* GIVEN INFORMATION *

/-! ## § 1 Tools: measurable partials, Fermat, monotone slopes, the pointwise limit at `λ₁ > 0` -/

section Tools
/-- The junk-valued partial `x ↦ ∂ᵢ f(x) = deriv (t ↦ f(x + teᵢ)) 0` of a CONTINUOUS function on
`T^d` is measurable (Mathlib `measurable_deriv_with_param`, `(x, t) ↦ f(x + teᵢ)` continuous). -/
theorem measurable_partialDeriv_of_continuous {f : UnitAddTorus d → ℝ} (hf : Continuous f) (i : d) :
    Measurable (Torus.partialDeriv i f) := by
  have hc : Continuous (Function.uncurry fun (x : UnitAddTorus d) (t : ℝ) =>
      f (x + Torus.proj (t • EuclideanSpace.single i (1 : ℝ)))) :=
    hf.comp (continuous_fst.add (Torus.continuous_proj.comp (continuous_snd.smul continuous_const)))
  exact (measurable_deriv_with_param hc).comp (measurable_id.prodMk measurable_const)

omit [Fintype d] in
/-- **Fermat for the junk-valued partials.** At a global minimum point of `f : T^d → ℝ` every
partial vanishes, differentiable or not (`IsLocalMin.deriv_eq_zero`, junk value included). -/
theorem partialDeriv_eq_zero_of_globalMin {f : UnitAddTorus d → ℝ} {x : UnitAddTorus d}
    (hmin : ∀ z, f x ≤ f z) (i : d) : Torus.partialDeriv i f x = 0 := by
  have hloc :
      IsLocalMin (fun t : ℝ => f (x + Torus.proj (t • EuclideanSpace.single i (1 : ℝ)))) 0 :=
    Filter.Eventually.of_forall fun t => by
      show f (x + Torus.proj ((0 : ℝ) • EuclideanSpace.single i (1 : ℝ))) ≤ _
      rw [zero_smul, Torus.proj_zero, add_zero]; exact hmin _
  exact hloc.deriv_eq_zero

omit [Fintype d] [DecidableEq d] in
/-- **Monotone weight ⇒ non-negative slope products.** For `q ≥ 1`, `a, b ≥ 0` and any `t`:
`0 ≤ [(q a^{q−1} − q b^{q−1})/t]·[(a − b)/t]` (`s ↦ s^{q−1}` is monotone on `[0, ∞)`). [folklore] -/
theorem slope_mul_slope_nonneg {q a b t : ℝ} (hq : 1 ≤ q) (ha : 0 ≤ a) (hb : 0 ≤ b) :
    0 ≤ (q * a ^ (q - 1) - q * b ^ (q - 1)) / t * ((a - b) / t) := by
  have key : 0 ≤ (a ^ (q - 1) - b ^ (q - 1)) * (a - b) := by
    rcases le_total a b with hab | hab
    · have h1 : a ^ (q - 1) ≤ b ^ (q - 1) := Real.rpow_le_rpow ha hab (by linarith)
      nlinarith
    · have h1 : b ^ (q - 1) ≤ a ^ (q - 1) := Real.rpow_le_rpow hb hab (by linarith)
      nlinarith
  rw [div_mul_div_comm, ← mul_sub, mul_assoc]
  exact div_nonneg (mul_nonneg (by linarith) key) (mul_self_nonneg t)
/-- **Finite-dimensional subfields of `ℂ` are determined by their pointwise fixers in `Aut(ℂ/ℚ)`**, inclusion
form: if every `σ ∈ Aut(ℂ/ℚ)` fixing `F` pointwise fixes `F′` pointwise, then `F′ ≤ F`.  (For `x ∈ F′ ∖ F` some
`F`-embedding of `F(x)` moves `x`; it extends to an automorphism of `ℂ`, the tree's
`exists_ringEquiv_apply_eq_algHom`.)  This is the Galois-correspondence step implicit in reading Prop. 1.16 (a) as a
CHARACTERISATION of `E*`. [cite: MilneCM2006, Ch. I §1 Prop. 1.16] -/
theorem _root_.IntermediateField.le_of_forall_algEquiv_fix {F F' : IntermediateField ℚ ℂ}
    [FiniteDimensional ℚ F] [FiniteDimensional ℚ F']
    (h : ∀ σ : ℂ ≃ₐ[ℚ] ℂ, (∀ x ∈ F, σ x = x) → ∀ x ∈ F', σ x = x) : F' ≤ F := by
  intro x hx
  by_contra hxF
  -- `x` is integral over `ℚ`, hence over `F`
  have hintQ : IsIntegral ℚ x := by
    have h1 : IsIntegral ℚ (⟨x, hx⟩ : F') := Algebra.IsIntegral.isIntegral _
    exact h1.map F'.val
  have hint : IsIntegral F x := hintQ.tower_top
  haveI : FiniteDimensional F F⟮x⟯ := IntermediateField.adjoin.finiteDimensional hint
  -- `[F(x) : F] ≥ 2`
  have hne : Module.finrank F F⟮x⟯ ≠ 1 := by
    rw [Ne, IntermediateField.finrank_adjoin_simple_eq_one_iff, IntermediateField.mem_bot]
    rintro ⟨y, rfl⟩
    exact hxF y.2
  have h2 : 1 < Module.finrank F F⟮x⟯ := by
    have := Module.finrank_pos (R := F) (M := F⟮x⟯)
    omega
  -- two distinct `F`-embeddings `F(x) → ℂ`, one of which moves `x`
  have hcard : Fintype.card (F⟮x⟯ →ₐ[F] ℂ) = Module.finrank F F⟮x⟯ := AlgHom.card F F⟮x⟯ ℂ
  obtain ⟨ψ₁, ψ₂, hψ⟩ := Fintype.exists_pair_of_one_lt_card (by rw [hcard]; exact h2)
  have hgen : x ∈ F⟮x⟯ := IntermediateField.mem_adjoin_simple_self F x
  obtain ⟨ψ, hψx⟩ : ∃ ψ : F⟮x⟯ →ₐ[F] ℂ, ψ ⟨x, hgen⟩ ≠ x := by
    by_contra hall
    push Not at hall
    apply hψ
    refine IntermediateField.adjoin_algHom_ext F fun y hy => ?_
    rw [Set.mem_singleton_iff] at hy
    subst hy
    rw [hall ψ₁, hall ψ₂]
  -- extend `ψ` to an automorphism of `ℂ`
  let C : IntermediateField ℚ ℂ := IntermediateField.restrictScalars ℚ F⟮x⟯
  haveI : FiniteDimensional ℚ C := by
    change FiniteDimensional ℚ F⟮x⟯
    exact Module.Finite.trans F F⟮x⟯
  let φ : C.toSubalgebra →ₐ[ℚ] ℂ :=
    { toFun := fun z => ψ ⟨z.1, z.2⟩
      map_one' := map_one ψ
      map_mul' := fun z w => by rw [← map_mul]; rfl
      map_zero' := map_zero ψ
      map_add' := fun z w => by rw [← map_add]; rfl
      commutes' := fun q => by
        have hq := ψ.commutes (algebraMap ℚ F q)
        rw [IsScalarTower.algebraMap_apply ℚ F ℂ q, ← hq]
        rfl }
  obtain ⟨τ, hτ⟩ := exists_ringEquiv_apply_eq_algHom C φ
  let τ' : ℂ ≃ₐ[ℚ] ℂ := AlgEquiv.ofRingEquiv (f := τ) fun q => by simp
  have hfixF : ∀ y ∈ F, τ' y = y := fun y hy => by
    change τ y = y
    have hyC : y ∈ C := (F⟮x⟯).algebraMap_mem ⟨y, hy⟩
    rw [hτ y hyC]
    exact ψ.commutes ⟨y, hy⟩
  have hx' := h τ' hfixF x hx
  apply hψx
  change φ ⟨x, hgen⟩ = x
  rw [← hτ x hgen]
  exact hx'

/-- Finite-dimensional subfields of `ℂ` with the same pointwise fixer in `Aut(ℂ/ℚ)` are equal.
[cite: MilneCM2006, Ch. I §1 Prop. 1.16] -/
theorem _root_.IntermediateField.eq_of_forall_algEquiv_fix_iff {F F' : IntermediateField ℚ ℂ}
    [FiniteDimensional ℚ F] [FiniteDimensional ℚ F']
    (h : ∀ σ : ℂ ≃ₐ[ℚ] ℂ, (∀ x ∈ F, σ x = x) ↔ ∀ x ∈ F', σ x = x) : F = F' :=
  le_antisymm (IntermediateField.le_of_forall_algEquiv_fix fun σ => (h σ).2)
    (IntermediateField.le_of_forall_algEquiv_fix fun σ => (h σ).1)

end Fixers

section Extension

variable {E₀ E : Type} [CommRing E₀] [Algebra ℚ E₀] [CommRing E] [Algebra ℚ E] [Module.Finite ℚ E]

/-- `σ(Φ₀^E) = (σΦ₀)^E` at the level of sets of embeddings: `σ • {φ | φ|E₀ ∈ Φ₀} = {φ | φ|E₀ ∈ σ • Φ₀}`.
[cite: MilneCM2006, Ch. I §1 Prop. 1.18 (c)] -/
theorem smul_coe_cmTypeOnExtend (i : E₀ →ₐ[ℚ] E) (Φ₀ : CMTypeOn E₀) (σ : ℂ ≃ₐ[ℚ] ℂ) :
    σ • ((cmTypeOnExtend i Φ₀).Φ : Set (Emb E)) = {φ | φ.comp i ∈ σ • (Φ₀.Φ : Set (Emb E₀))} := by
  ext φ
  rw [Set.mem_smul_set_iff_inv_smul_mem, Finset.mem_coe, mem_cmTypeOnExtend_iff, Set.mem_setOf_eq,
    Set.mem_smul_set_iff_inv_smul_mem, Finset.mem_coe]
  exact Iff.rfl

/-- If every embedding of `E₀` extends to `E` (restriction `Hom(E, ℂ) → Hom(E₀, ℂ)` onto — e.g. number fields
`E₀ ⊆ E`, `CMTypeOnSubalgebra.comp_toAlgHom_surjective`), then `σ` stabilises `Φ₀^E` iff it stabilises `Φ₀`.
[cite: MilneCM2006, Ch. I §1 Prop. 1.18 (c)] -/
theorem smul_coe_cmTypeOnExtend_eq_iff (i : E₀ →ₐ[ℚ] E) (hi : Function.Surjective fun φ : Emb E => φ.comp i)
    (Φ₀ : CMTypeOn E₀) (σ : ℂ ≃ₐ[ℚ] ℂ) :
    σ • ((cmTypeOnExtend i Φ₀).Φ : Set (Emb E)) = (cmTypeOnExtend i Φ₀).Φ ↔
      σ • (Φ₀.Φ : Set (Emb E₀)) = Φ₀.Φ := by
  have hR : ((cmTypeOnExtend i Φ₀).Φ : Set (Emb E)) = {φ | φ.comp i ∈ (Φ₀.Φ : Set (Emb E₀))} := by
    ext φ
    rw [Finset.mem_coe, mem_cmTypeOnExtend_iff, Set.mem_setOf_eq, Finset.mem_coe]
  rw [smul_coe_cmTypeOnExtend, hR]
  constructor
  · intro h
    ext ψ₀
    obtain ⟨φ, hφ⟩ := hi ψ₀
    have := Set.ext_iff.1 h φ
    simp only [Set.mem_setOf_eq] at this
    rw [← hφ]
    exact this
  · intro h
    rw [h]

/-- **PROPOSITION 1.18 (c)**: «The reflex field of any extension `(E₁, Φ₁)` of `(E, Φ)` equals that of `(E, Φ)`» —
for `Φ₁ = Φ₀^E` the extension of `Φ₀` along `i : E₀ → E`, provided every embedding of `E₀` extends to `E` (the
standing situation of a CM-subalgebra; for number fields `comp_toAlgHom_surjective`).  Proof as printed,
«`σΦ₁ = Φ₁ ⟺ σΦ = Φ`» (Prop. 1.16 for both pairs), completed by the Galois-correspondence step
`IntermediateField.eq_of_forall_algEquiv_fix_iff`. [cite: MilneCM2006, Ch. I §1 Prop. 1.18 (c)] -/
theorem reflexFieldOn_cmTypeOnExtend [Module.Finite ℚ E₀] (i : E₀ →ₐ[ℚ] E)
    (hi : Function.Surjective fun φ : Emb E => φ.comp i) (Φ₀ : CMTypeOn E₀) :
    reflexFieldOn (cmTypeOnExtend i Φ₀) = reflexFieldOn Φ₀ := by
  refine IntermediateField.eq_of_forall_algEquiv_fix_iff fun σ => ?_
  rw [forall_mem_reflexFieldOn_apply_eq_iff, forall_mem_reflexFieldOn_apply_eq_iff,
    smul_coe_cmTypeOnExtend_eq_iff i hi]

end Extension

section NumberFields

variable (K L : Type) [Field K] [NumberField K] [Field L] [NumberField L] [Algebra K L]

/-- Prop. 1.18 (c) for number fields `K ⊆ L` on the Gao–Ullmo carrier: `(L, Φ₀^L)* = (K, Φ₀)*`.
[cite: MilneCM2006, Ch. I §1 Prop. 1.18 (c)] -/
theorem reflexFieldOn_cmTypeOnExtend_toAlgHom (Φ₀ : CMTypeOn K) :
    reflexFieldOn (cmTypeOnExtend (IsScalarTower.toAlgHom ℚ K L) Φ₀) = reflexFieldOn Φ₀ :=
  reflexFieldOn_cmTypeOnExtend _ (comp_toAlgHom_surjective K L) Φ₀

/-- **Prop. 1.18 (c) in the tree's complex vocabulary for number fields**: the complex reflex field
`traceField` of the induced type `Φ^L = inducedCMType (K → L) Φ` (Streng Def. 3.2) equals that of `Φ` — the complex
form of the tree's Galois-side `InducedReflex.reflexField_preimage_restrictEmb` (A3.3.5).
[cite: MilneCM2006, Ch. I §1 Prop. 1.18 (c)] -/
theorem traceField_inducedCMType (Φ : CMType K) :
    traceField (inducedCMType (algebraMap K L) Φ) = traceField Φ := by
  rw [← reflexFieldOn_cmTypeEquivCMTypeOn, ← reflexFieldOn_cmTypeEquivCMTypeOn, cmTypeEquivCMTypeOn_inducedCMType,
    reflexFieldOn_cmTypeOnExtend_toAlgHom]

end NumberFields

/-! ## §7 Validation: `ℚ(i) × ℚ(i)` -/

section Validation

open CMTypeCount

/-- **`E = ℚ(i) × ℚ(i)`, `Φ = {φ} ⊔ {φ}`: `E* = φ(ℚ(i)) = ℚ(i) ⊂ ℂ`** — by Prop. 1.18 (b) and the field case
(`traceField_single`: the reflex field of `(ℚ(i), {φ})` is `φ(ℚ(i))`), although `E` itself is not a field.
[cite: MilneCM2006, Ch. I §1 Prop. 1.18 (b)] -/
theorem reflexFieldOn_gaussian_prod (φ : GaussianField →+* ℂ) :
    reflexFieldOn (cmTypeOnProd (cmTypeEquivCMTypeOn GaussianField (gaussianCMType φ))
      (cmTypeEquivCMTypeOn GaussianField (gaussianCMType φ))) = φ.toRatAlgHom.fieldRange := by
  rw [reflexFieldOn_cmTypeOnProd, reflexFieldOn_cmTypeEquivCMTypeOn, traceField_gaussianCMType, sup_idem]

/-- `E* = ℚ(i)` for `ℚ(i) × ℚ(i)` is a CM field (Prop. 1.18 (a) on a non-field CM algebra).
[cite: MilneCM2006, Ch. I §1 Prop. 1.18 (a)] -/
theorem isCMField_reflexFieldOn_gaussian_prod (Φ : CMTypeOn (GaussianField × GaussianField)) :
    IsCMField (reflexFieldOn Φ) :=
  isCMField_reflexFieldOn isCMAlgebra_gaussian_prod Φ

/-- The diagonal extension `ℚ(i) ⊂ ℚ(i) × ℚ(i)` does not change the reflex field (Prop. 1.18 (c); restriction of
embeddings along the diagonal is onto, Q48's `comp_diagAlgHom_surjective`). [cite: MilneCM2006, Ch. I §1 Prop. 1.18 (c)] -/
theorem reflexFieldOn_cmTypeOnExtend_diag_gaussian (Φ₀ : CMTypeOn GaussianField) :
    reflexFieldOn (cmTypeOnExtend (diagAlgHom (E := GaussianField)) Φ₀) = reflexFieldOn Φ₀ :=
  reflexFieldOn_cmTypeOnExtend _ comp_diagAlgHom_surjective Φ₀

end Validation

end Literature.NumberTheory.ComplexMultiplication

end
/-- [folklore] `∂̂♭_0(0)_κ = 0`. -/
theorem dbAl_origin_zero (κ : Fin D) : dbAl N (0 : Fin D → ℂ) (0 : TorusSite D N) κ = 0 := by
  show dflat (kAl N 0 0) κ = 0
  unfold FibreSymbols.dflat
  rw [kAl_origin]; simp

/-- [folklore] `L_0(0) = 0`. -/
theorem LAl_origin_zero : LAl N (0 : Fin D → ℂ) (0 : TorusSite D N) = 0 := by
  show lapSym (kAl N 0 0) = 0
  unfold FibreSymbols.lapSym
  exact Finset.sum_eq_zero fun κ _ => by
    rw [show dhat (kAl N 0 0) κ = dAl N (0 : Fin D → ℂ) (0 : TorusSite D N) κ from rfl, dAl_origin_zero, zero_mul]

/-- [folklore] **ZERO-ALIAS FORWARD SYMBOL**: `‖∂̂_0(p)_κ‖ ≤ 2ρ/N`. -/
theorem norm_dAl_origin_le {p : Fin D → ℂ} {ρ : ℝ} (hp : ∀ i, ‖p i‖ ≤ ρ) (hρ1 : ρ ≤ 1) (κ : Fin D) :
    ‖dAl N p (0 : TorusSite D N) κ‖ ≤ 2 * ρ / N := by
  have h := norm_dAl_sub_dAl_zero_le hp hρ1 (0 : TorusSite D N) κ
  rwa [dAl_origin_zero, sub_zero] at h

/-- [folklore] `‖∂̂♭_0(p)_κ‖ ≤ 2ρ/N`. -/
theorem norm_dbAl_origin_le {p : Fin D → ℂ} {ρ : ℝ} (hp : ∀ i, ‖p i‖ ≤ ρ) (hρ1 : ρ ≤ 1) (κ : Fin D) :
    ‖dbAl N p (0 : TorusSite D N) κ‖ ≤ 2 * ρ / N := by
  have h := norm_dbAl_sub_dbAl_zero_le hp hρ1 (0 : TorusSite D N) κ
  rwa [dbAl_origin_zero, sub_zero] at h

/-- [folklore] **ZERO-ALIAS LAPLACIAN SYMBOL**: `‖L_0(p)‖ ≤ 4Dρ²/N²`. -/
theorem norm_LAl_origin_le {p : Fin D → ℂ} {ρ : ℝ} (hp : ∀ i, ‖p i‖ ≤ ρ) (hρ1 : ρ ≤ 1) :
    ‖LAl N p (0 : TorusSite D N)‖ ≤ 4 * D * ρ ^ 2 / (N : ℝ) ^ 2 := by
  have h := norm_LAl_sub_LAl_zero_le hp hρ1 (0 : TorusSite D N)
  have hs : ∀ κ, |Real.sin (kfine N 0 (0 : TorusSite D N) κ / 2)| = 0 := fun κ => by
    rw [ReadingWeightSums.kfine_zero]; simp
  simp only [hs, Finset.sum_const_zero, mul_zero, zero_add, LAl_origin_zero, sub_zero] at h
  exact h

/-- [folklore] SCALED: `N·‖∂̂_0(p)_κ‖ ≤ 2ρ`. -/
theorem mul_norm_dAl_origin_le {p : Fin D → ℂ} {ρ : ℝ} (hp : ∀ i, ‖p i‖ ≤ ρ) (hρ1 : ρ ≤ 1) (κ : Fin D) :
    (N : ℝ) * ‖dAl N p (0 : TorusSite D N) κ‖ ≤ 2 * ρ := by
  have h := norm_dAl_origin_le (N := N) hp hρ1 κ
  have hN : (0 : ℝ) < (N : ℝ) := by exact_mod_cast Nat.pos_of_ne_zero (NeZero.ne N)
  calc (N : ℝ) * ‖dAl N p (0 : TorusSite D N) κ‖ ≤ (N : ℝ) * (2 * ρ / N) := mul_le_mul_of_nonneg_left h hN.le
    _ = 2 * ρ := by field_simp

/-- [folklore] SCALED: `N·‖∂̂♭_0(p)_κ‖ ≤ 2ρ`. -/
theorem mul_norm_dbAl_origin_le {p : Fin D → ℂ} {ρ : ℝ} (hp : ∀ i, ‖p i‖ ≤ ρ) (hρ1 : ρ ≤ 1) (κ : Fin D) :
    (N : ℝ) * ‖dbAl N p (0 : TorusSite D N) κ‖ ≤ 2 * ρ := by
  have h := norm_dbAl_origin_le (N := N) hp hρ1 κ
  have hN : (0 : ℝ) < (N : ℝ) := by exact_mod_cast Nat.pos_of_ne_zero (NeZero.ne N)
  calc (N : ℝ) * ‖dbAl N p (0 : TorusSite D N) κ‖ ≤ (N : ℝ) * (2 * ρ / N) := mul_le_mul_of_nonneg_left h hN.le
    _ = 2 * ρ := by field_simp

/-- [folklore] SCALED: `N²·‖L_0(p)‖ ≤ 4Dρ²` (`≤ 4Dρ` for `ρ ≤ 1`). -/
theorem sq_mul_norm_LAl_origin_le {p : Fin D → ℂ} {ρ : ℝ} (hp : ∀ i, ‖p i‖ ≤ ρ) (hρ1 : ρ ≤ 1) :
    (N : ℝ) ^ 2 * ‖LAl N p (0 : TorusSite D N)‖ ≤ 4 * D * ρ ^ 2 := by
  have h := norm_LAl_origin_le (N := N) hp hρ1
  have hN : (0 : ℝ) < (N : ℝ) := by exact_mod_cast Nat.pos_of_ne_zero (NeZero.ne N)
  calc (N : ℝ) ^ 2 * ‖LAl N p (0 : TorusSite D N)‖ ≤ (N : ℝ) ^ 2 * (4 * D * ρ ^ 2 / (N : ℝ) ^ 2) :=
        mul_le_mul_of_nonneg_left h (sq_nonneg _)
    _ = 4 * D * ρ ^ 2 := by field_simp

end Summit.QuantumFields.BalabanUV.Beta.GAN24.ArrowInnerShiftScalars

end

* EXERCISE INSTRUCTIONS *
Please write out, exactly as they appear above, only the lines in the stretch from the line with "rw [IsScalarTower.algebraMap_apply ℚ" through the line with "theorem smul_coe_cmTypeOnExtend (i".

* REPLY *
        rw [IsScalarTower.algebraMap_apply ℚ F ℂ q, ← hq]
        rfl }
  obtain ⟨τ, hτ⟩ := exists_ringEquiv_apply_eq_algHom C φ
  let τ' : ℂ ≃ₐ[ℚ] ℂ := AlgEquiv.ofRingEquiv (f := τ) fun q => by simp
  have hfixF : ∀ y ∈ F, τ' y = y := fun y hy => by
    change τ y = y
    have hyC : y ∈ C := (F⟮x⟯).algebraMap_mem ⟨y, hy⟩
    rw [hτ y hyC]
    exact ψ.commutes ⟨y, hy⟩
  have hx' := h τ' hfixF x hx
  apply hψx
  change φ ⟨x, hgen⟩ = x
  rw [← hτ x hgen]
  exact hx'

/-- Finite-dimensional subfields of `ℂ` with the same pointwise fixer in `Aut(ℂ/ℚ)` are equal.
[cite: MilneCM2006, Ch. I §1 Prop. 1.16] -/
theorem _root_.IntermediateField.eq_of_forall_algEquiv_fix_iff {F F' : IntermediateField ℚ ℂ}
    [FiniteDimensional ℚ F] [FiniteDimensional ℚ F']
    (h : ∀ σ : ℂ ≃ₐ[ℚ] ℂ, (∀ x ∈ F, σ x = x) ↔ ∀ x ∈ F', σ x = x) : F = F' :=
  le_antisymm (IntermediateField.le_of_forall_algEquiv_fix fun σ => (h σ).2)
    (IntermediateField.le_of_forall_algEquiv_fix fun σ => (h σ).1)

end Fixers

section Extension

variable {E₀ E : Type} [CommRing E₀] [Algebra ℚ E₀] [CommRing E] [Algebra ℚ E] [Module.Finite ℚ E]

/-- `σ(Φ₀^E) = (σΦ₀)^E` at the level of sets of embeddings: `σ • {φ | φ|E₀ ∈ Φ₀} = {φ | φ|E₀ ∈ σ • Φ₀}`.
[cite: MilneCM2006, Ch. I §1 Prop. 1.18 (c)] -/
theorem smul_coe_cmTypeOnExtend (i : E₀ →ₐ[ℚ] E) (Φ₀ : CMTypeOn E₀) (σ : ℂ ≃ₐ[ℚ] ℂ) :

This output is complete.